(Stored items from a collection)
[Start of Attachment]
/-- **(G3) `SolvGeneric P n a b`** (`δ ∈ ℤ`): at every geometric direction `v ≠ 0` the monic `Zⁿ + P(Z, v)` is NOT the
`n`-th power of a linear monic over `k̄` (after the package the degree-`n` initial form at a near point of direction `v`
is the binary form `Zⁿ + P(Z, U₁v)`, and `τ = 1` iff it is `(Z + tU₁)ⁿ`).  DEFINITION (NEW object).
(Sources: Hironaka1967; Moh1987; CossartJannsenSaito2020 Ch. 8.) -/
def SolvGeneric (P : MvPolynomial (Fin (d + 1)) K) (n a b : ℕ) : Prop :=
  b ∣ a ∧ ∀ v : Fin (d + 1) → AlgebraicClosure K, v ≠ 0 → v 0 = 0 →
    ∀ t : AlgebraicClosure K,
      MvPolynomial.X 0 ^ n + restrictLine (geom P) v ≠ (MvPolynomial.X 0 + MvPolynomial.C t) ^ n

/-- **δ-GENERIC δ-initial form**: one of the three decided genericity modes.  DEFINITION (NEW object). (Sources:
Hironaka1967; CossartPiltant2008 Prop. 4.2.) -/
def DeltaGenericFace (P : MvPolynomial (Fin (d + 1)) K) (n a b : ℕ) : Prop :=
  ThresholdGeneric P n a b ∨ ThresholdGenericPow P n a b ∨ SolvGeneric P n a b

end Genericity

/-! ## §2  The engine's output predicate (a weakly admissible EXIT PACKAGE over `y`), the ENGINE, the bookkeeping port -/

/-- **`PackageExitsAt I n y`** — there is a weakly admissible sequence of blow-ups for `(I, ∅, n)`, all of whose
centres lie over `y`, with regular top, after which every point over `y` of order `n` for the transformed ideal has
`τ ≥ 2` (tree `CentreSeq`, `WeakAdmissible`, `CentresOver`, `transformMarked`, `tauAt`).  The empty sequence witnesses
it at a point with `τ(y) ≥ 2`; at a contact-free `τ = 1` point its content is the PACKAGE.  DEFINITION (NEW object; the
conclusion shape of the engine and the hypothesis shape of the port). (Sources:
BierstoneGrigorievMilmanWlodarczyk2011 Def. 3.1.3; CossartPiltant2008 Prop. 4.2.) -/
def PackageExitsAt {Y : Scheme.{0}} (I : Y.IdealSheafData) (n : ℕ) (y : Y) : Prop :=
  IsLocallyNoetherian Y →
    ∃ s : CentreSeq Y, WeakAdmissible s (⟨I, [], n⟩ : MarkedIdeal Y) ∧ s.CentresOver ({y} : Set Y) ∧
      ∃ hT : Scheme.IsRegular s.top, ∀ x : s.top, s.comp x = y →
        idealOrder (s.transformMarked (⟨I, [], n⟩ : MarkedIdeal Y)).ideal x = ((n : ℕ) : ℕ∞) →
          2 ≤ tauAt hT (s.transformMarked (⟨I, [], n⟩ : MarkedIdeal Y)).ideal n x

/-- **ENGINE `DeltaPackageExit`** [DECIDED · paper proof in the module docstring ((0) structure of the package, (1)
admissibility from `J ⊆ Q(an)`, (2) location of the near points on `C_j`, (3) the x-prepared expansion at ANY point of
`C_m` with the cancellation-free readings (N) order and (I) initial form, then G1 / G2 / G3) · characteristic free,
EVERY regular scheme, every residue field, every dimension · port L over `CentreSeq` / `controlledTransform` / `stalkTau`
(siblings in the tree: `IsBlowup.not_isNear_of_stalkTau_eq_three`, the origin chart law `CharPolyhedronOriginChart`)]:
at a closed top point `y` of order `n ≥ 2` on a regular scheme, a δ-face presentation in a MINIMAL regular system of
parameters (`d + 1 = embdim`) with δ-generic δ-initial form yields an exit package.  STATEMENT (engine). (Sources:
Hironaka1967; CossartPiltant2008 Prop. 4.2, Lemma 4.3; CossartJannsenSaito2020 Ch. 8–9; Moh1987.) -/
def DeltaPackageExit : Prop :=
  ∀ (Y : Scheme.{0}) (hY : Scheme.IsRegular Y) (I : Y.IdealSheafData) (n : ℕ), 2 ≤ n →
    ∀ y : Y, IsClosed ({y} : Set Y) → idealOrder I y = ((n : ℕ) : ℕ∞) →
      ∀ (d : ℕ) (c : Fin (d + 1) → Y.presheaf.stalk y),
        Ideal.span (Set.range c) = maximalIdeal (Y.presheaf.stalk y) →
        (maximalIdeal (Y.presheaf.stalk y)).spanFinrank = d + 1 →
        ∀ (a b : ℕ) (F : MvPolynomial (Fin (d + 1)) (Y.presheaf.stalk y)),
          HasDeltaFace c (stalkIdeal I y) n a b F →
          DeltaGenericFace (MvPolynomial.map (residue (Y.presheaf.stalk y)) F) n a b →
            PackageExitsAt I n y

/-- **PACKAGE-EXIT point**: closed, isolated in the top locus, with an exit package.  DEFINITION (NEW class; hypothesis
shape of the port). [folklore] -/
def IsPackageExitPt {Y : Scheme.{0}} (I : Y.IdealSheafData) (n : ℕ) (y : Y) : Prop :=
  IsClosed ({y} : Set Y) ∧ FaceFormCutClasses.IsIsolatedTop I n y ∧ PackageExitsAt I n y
[End of Attachment]
* EXERCISE BRIEF *
Give the number of lines in the data above that include the word "monic", with no other words.

* REPLY TO THE TASK *
2